Suddenly, painting becomes a mix of control and accident: layers are dragged, scraped, covered, revealed. Richter often starts by placing patches of colour on the canvas, then blending them with broad, fluid strokes until the surface becomes a field of movement. Pure colours mingle with muddier ones. The squeegee does most of the work—spreading paint across the canvas while picking up half-dry layers underneath. He adds, smears, and pulls the paint until the canvas reaches a point where he feels nothing more can be done. The painting finds its own equilibrium.

As he explored abstraction, he never stopped painting still lifes—his candles, skulls, and flowers—alongside portraits and a wide range of landscapes, from seascapes to the iceberg series. History, too, became a recurring subject. The Holocaust, in particular, threads through his work, tied to his family’s past.
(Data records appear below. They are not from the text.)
import Mathlib
import HarnessLib
import Summits.HubbardSuperconductivity.HubbardSuperconductivity.Theorems.KLProgrammeKLRegimeEngineV8E5CarrierLines
import Summits.HubbardSuperconductivity.HubbardSuperconductivity.Theorems.KLProgrammeKLRegimeEngineTowerBlockIncrWt

/-!
# Route `KLProgramme` — ENGINE child gen 8 (stmt-HubbardSuperconductivity-20437 `KLRegimeEngineV17F2`), SKELETON v2 class #3, (RA-U) SUPPLIER part 3a:
# the carrier's COMPOSITION ALGEBRA, the input rows of `klE5Input`, PARITY (the odd half of (RA-U) discharged), and the four-term norm split
# (cell gate-hubbard-kl, seat p5 g11; pen (R71e)/(R71g); memo RA-U-SUPPLY §5–§6; form-agnostic w.r.t. E1's (RA-U-a′) word)

The class-#3 open input (RA-U) of `exists_e5Pkg2_of_rows` (…E5WitnessRowsT) is a levelled law for the sectorised kernel norms of the Wick carrier
`W_Λ = klE5Carrier … κ V Λ = e^{Δ_{C∞ − C_Λ}}(effAction C_Λ V)` (…EngineV8E5Share), `V = klE5Input … (n−1)` (`𝒱_{n−1}[K_n]` minus its quadratic part),
plus the row «odd degrees `≤ 0`».  This file lands the pieces of the supplier that do NOT depend on the form of input (a) (E1's read-out, (RA-U-a′)):

* §1 the input: `kernel_klE5Input_two` (NO quadratic part), `kernel_klE5Input_of_ne_two` / `sectorisedKernel_klE5Input_of_ne_two` /
  **`hubbardSectorKernelNorm_klE5Input_of_ne_two`** (every other degree of `V` IS that of `𝒱_{n₀}[K]`, in any family, any tuple set — so input (a) is
  literally a read-out of `𝒱_{n−1}[K_n]`), `hubbardSectorKernelNorm_klE5Input_two` (`= 0`), `klE5Input_mem_evenPart`, `constPart_klE5Input_eq_zero` (`Z ≠ 0`);
* §2 **`klE5Carrier_eq_gaussConv_total_add`** — `W_Λ = e^{Δ_{C∞}} V + e^{Δ_{C∞ − C_Λ}} (effAction C_Λ V − e^{Δ_{C_Λ}} V)` (Laplacians add: `gaussConv_add_apply`),
  for ANY dressing `κ` and input `V`;
* §3 parity: `klE5Carrier_mem_evenPart` (even constant-free input ⇒ even carrier), `hubbardSectorKernelNorm_klE5Carrier_eq_zero_of_not_even`, and the
  (R1′) specialisations **`klE5Carrier_odd_le_zero_pointAugment`** / **`klE5Carrier_odd_le_zero_trivial`** = the «odd `≤ 0`» rows of `h3` / `h12r` in
  `exists_e5Pkg2_of_rows` VERBATIM, at every `n`, `Λ`, `Qm`, `x`, `y` (hypotheses: `β ≠ 0` and `Z^{K_n}_{Λ_{n−1}} ≠ 0`);
* §4 **`hubbardSectorKernelNorm_klE5Carrier_le_four`** — `‖W_Λ‖_{F,A} ≤ ‖V‖_{F,A} + ‖e^{Δ_{C∞}}V − V‖_{F,A} + ‖I_Λ‖_{F,A} + ‖e^{Δ_D} I_Λ − I_Λ‖_{F,A}`,
  `I_Λ := effAction C_Λ V − e^{Δ_{C_Λ}} V`, `D := C∞ − C_Λ`, in ANY family `F` and tuple set `A` — the norm skeleton of parts 3b/4 (term 1 = input (a) read
  at the output family; terms 2 and 4 = the binomial door `carrierStep_firstOrder_lev_le` with `C∞` resp. `D`; term 3 = the graded door
  `carrierStep_ordersGe2_lev_le` with `C_Λ`, …E5CarrierBlockStep).
Pure composition of landed theorems; no definitions, no named facts, nothing about the model's sizes is asserted; nothing asserts superconductivity.
-/

noncomputable section

namespace Summit.HubbardSuperconductivity.HubbardSuperconductivity.Theorems.KLRegimeSplit

set_option linter.dupNamespace false -- summit = problem name (single-conjunct summit), D-0017

open Real Finset Literature.MathematicalPhysics.QuantumLattice Literature.Probability.LatticeModels GrassmannAlgebra Matrix
open Literature.MathematicalPhysics.QuantumLattice.FermiRG
open Summit.HubbardSuperconductivity.HubbardSuperconductivity.Theorems.KLProgrammeLegKernels
open Summit.HubbardSuperconductivity.HubbardSuperconductivity.Theorems.KLRegimeWick
open Summit.HubbardSuperconductivity.HubbardSuperconductivity.Theorems.EngineV8
open Summit.HubbardSuperconductivity.HubbardSuperconductivity.Theorems.TwoPointAssembly
open Summit.HubbardSuperconductivity.HubbardSuperconductivity.Theorems.TorusFourierL2
open Summit.HubbardSuperconductivity.HubbardSuperconductivity.Theorems.DispersionFlow

/-! ## §1 The input `V = 𝒱_{n₀}[K] − presented (kernel 𝒱_{n₀}[K] 2)`: kernels, sectorised norms, parity, constant part -/

section Input

variable {L M : ℕ} [NeZero L] (β U μ : ℝ) (K : TrigPolyC4v) (n₀ : ℕ)

/-- **`V` has NO quadratic part**: `kernel V 2 = 0` (`kernel_presented_kernel`). [folklore] -/
theorem kernel_klE5Input_two (X : Fin 2 → HubbardFieldIdx L M) : kernel ℂ (klE5Input L M β U μ K n₀) 2 X = 0 := by
  unfold klE5Input
  rw [kernel_sub', Literature.MathematicalPhysics.QuantumLattice.kernel_presented_kernel, sub_self]

/-- **Every other degree of `V` is that of `𝒱_{n₀}[K]`** (`kernel_presented_of_ne`). [folklore] -/
theorem kernel_klE5Input_of_ne_two {m : ℕ} (hm : m ≠ 2) (X : Fin m → HubbardFieldIdx L M) :
    kernel ℂ (klE5Input L M β U μ K n₀) m X = kernel ℂ (klEffectiveAction L M β U μ K klE0 n₀) m X := by
  unfold klE5Input
  rw [kernel_sub', kernel_presented_of_ne ℂ _ X hm, sub_zero]

/-- The sectorised kernels of `V` at degree `m ≠ 2` are those of `𝒱_{n₀}[K]`, in ANY family. [folklore] -/
theorem sectorisedKernel_klE5Input_of_ne_two {N : ℕ} (F : Fin N → FreqMomentum L M → ℂ) {m : ℕ} (hm : m ≠ 2) :
    sectorisedKernel L M β F (klE5Input L M β U μ K n₀) m = sectorisedKernel L M β F (klEffectiveAction L M β U μ K klE0 n₀) m := by
  funext Ω x
  simp only [sectorisedKernel_def, kernel_klE5Input_of_ne_two β U μ K n₀ hm]

/-- The sectorised kernels of `V` at degree `2` vanish, in ANY family. [folklore] -/
theorem sectorisedKernel_klE5Input_two {N : ℕ} (F : Fin N → FreqMomentum L M → ℂ) :
    sectorisedKernel L M β F (klE5Input L M β U μ K n₀) 2 = 0 := by
  funext Ω x
  simp only [sectorisedKernel_def, kernel_klE5Input_two β U μ K n₀, mul_zero, sum_const_zero, Pi.zero_apply]

/-- **Input (a) is a read-out of `𝒱_{n₀}[K]`**: at every degree `m ≠ 2`, in ANY family `F` and for ANY tuple set `A` (e.g. `prescribedTuples univ Ωe` at a
point-augmented family), `‖V‖_{F,A,m} = ‖𝒱_{n₀}[K]‖_{F,A,m}`. [folklore] -/
theorem hubbardSectorKernelNorm_klE5Input_of_ne_two {N : ℕ} (F : Fin N → FreqMomentum L M → ℂ) {m : ℕ} (hm : m ≠ 2) (A : Finset (Fin m → SectorLeg N)) :
    hubbardSectorKernelNorm L M β F A (klE5Input L M β U μ K n₀) = hubbardSectorKernelNorm L M β F A (klEffectiveAction L M β U μ K klE0 n₀) := by
  rw [hubbardSectorKernelNorm, hubbardSectorKernelNorm, sectorisedKernel_klE5Input_of_ne_two β U μ K n₀ F hm]

/-- … and at degree `2` it is `0`. [folklore] -/
theorem hubbardSectorKernelNorm_klE5Input_two {N : ℕ} (F : Fin N → FreqMomentum L M → ℂ) (A : Finset (Fin 2 → SectorLeg N)) :
    hubbardSectorKernelNorm L M β F A (klE5Input L M β U μ K n₀) = 0 := by
  rw [hubbardSectorKernelNorm, sectorisedKernel_klE5Input_two β U μ K n₀ F]
  exact sectorisedKernelNorm_zero_kernel _ _ _

/-- **`V` is even** (`β ≠ 0`): `𝒱_{n₀}[K]` is even (`klEffectiveAction_mem_evenPart`) and a presented degree-`2` kernel is even. [folklore] -/
theorem klE5Input_mem_evenPart [NeZero M] (hβ : β ≠ 0) : klE5Input L M β U μ K n₀ ∈ evenPart ℂ (HubbardFieldIdx L M) := by
  unfold klE5Input
  refine sub_mem (klEffectiveAction_mem_evenPart hβ U μ K klE0 n₀) ?_
  rw [presented]
  refine Subalgebra.sum_mem _ fun Y _ => Subalgebra.smul_mem _ (mem_evenPart_iff.2 ?_) _
  have h2 : ((2 : ℕ) : ZMod 2) = 0 := by decide
  simpa only [h2] using genProd_mem_evenOdd ℂ Y

/-- **`V` has no constant part** when the partition function of the step's input is nonzero (`Z^K_{Λ_{n₀}} ≠ 0`). [folklore] -/
theorem constPart_klE5Input_eq_zero (hZ : hubbardEffPartitionFnCT L M β U μ 0 K (klScale klE0 n₀) ≠ 0) :
    constPart ℂ (klE5Input L M β U μ K n₀) = 0 := by
  unfold klE5Input
  rw [map_sub, constPart_klEffectiveAction_eq_zero β U μ K klE0 n₀ hZ, constPart_presented_two, sub_zero]

end Input

/-! ## §2 The composition algebra of the carrier -/

section Algebra

variable {L M : ℕ} [NeZero L] (β μ : ℝ) (K : TrigPolyC4v) (n₀ : ℕ) (κ : FreqMomentum L M × Fin 2 → ℂ)

/-- **`W_Λ = e^{Δ_{C∞}} V + e^{Δ_{C∞ − C_Λ}} (effAction C_Λ V − e^{Δ_{C_Λ}} V)`** — the carrier is the input smeared by the TOTAL covariance plus the
orders-≥-2 increment of the dressed partial slice smeared by the dressed soft line `D = C∞ − C_Λ` (`gaussConv_add_apply`: `e^{Δ_D} e^{Δ_{C_Λ}} = e^{Δ_{C∞}}`).
Any dressing `κ`, any input `V`. [cite: BenfattoGiulianiMastropietro2006, §3 (3.2)-(3.8)] -/
theorem klE5Carrier_eq_gaussConv_total_add (V : HubbardGrassmann L M) (Λ : ℝ) :
    klE5Carrier L M β μ K n₀ κ V Λ =
      gaussConv ℂ (klE5Total L M β μ K n₀ κ) V +
        gaussConv ℂ (klE5Total L M β μ K n₀ κ - klE5DressedSlice L M β μ K n₀ κ Λ)
          (effAction ℂ (klE5DressedSlice L M β μ K n₀ κ Λ) V - gaussConv ℂ (klE5DressedSlice L M β μ K n₀ κ Λ) V) := by
  unfold klE5Carrier
  rw [map_sub, ← gaussConv_add_apply, sub_add_cancel]
  abel

end Algebra

/-! ## §3 Parity of the carrier; the odd half of (RA-U) -/

section Parity

variable {L M : ℕ} [NeZero L] (β μ : ℝ) (K : TrigPolyC4v) (n₀ : ℕ) (κ : FreqMomentum L M × Fin 2 → ℂ)

/-- **The carrier of an even, constant-free input is even** (any dressing `κ`, any cutoff `Λ`): `effAction` and `gaussConv` preserve parity. [folklore] -/
theorem klE5Carrier_mem_evenPart {V : HubbardGrassmann L M} (hV : V ∈ evenPart ℂ (HubbardFieldIdx L M)) (hV0 : constPart ℂ V = 0) (Λ : ℝ) :
    klE5Carrier L M β μ K n₀ κ V Λ ∈ evenPart ℂ (HubbardFieldIdx L M) := by
  unfold klE5Carrier
  exact mem_evenPart_iff.2 (gaussConv_mem_evenOdd ℂ _ (mem_evenPart_iff.1 (effAction_mem_evenPart _ hV hV0)))

/-- **Odd degrees of the carrier carry nothing**, in ANY family and for ANY tuple set. [folklore] -/
theorem hubbardSectorKernelNorm_klE5Carrier_eq_zero_of_not_even {V : HubbardGrassmann L M} (hV : V ∈ evenPart ℂ (HubbardFieldIdx L M))
    (hV0 : constPart ℂ V = 0) (Λ : ℝ) {N : ℕ} (F : Fin N → FreqMomentum L M → ℂ) {m : ℕ} (hm : ¬ Even m) (A : Finset (Fin m → SectorLeg N)) :
    hubbardSectorKernelNorm L M β F A (klE5Carrier L M β μ K n₀ κ V Λ) = 0 :=
  hubbardSectorKernelNorm_eq_zero_of_evenOdd_zero_of_not_even β F (mem_evenPart_iff.1 (klE5Carrier_mem_evenPart β μ K n₀ κ hV hV0 Λ)) hm A

variable (U : ℝ)

/-- **The «odd `≤ 0`» row of (RA-U) (`h3` of `exists_e5Pkg2_of_rows`), DISCHARGED** at every step `n`, cutoff `Λ`, total momentum `Qm` and labels `x, y`:
the (R1′) carrier at the frame `K_n` in the point-augmented anisotropic family of level `n−2` has vanishing odd prescribed norms
(`β ≠ 0`, `Z^{K_n}_{Λ_{n−1}} ≠ 0`). [folklore] -/
theorem klE5Carrier_odd_le_zero_pointAugment [NeZero M] (hβ : β ≠ 0) (n : ℕ)
    (hZ : hubbardEffPartitionFnCT L M β U μ 0 (klFlowFrameU L M β U μ n) (klScale klE0 (n - 1)) ≠ 0)
    (Λ : ℝ) (Qm : TorusSite 2 L) (x y : TorusSite 2 L × MatsubaraIdx M) :
    ∀ m : ℕ, ¬ Even m → ∀ Ωe : Fin m → Option (SectorLeg (sectorCount (n - 2) + 4)),
      hubbardSectorKernelNorm L M β (pointAugment (klAnisoFamily L M β μ (klFlowFrameU L M β U μ n) klE0 (n - 2)) (klE5ExtMomenta Qm x y))
        (prescribedTuples univ Ωe)
        (klE5Carrier L M β μ (klFlowFrameU L M β U μ n) (n - 1) (klE5Kappa L M β U μ (klFlowFrameU L M β U μ n) (n - 1))
          (klE5Input L M β U μ (klFlowFrameU L M β U μ n) (n - 1)) Λ) ≤ 0 :=
  fun _ hm Ωe => (hubbardSectorKernelNorm_klE5Carrier_eq_zero_of_not_even β μ _ (n - 1) _
    (klE5Input_mem_evenPart β U μ _ (n - 1) hβ) (constPart_klE5Input_eq_zero β U μ _ (n - 1) hZ) Λ _ hm (prescribedTuples univ Ωe)).le

/-- **The «odd `≤ 0`» row of (RA-U)₀ (`h12r` of `exists_e5Pkg2_of_rows`, the first steps' trivial family), DISCHARGED** likewise. [folklore] -/
theorem klE5Carrier_odd_le_zero_trivial [NeZero M] (hβ : β ≠ 0) (n : ℕ)
    (hZ : hubbardEffPartitionFnCT L M β U μ 0 (klFlowFrameU L M β U μ n) (klScale klE0 (n - 1)) ≠ 0) (Λ : ℝ) :
    ∀ m : ℕ, ¬ Even m → ∀ Ωe : Fin m → Option (SectorLeg 1),
      hubbardSectorKernelNorm L M β (trivialMultiplier L M) (prescribedTuples univ Ωe)
        (klE5Carrier L M β μ (klFlowFrameU L M β U μ n) (n - 1) (klE5Kappa L M β U μ (klFlowFrameU L M β U μ n) (n - 1))
          (klE5Input L M β U μ (klFlowFrameU L M β U μ n) (n - 1)) Λ) ≤ 0 :=
  fun _ hm Ωe => (hubbardSectorKernelNorm_klE5Carrier_eq_zero_of_not_even β μ _ (n - 1) _
    (klE5Input_mem_evenPart β U μ _ (n - 1) hβ) (constPart_klE5Input_eq_zero β U μ _ (n - 1) hZ) Λ _ hm (prescribedTuples univ Ωe)).le

end Parity

/-! ## §4 The four-term norm split of the carrier (the skeleton of parts 3b/4) -/

section Split

variable {L M : ℕ} [NeZero L] {β : ℝ} (hβ : 0 ≤ β) (μ : ℝ) (K : TrigPolyC4v) (n₀ : ℕ) (κ : FreqMomentum L M × Fin 2 → ℂ)
include hβ

/-- **`‖W_Λ‖ ≤ ‖V‖ + ‖e^{Δ_{C∞}}V − V‖ + ‖I_Λ‖ + ‖e^{Δ_D}I_Λ − I_Λ‖`** in ANY family `F` and for ANY tuple set `A` of one degree, where
`I_Λ = effAction C_Λ V − e^{Δ_{C_Λ}}V` (orders ≥ 2 of the dressed partial slice's step) and `D = C∞ − C_Λ` (the dressed soft line): §2 and subadditivity.
Term 1 is input (a) read at the output family; terms 2/4 are first-order (binomial) doors with `C∞`/`D`; term 3 is the graded door with `C_Λ`
(…E5CarrierBlockStep §2/§3). [cite: BenfattoGiulianiMastropietro2006, §2.8 (2.80)-(2.84)] -/
theorem hubbardSectorKernelNorm_klE5Carrier_le_four (V : HubbardGrassmann L M) (Λ : ℝ) {N : ℕ} (F : Fin N → FreqMomentum L M → ℂ) {m : ℕ}
    (A : Finset (Fin m → SectorLeg N)) :
    hubbardSectorKernelNorm L M β F A (klE5Carrier L M β μ K n₀ κ V Λ) ≤
      hubbardSectorKernelNorm L M β F A V +
        hubbardSectorKernelNorm L M β F A (gaussConv ℂ (klE5Total L M β μ K n₀ κ) V - V) +
        hubbardSectorKernelNorm L M β F A
          (effAction ℂ (klE5DressedSlice L M β μ K n₀ κ Λ) V - gaussConv ℂ (klE5DressedSlice L M β μ K n₀ κ Λ) V) +
        hubbardSectorKernelNorm L M β F A
          (gaussConv ℂ (klE5Total L M β μ K n₀ κ - klE5DressedSlice L M β μ K n₀ κ Λ)
              (effAction ℂ (klE5DressedSlice L M β μ K n₀ κ Λ) V - gaussConv ℂ (klE5DressedSlice L M β μ K n₀ κ Λ) V) -
            (effAction ℂ (klE5DressedSlice L M β μ K n₀ κ Λ) V - gaussConv ℂ (klE5DressedSlice L M β μ K n₀ κ Λ) V)) := by
  set I := effAction ℂ (klE5DressedSlice L M β μ K n₀ κ Λ) V - gaussConv ℂ (klE5DressedSlice L M β μ K n₀ κ Λ) V with hI
  set D := klE5Total L M β μ K n₀ κ - klE5DressedSlice L M β μ K n₀ κ Λ with hD
  set A₁ := gaussConv ℂ (klE5Total L M β μ K n₀ κ) V - V with hA₁
  set B₁ := gaussConv ℂ D I - I with hB₁
  have hW : klE5Carrier L M β μ K n₀ κ V Λ = (V + A₁) + (I + B₁) := by
    rw [klE5Carrier_eq_gaussConv_total_add β μ K n₀ κ V Λ, hA₁, hB₁]
    abel
  rw [hW]
  calc hubbardSectorKernelNorm L M β F A ((V + A₁) + (I + B₁))
      ≤ hubbardSectorKernelNorm L M β F A (V + A₁) + hubbardSectorKernelNorm L M β F A (I + B₁) := hubbardSectorKernelNorm_add_le hβ F A _ _
    _ ≤ (hubbardSectorKernelNorm L M β F A V + hubbardSectorKernelNorm L M β F A A₁) +
          (hubbardSectorKernelNorm L M β F A I + hubbardSectorKernelNorm L M β F A B₁) :=
        add_le_add (hubbardSectorKernelNorm_add_le hβ F A _ _) (hubbardSectorKernelNorm_add_le hβ F A _ _)
    _ = _ := by ring

end Split

end Summit.HubbardSuperconductivity.HubbardSuperconductivity.Theorems.KLRegimeSplit

end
Like many Germans of his generation, his relatives were entangled with the Nazi regime: his mother’s brother, Uncle Rudi, died as a young officer, while Richter’s mentally disabled aunt—the one who welcomed us in the exhibition—was imprisoned in a Hitler euthanasia camp. Confronted with ideology and death from such an early age, Richter carried those shadows with him. They perhaps explain both his lifelong aversion to rigid systems of belief and the deep, almost instinctive pull that nature—vast, indifferent, and free of ideology—exerts on him.
Which prepares you for Birkenau (2014)—or leaves you entirely unprepared.
The four Birkenau paintings confront the viewer not with atrocity, but with the impossibility of showing it. Layers of paint are pulled and blurred, hiding the images beneath—photographs secretly taken by Sonderkommando prisoners at Auschwitz-Birkenau concentration camp. Richter first saw them in the 1960s. He obscured them not to hide, but to demand a different kind of looking. Birkenau becomes a meditation on what painting can show—and what it must leave unsaid.

And somewhere between these monumental abstractions, the glacials, the intimate, the banal, and the historical portrayals, you begin to feel the full weight of Richter’s paradox: figuration and abstraction not as opposites, but as oscillations. Questions suspended in paint. Memory and forgetting, image and erasure, clarity and blur.
He moves seamlessly across mediums. Computer-generated minimalism, glass panels, and mirrors—their reflections, transparencies, and distortions—create new, shifting images with every step. I understand why he prefers the term “image maker” to “painter,” and after physically witnessing his craft, he is not wrong: his focus has always been on the image itself, not the act of painting.
Seen together, Richter’s six decades don’t resolve into a narrative. They accumulate, like weather. They surround you. They seep in. And in the immaculate cold of Gehry’s museum—you stand there, goosebumps rising, realizing something simple: when you encounter genius, you cannot not see it.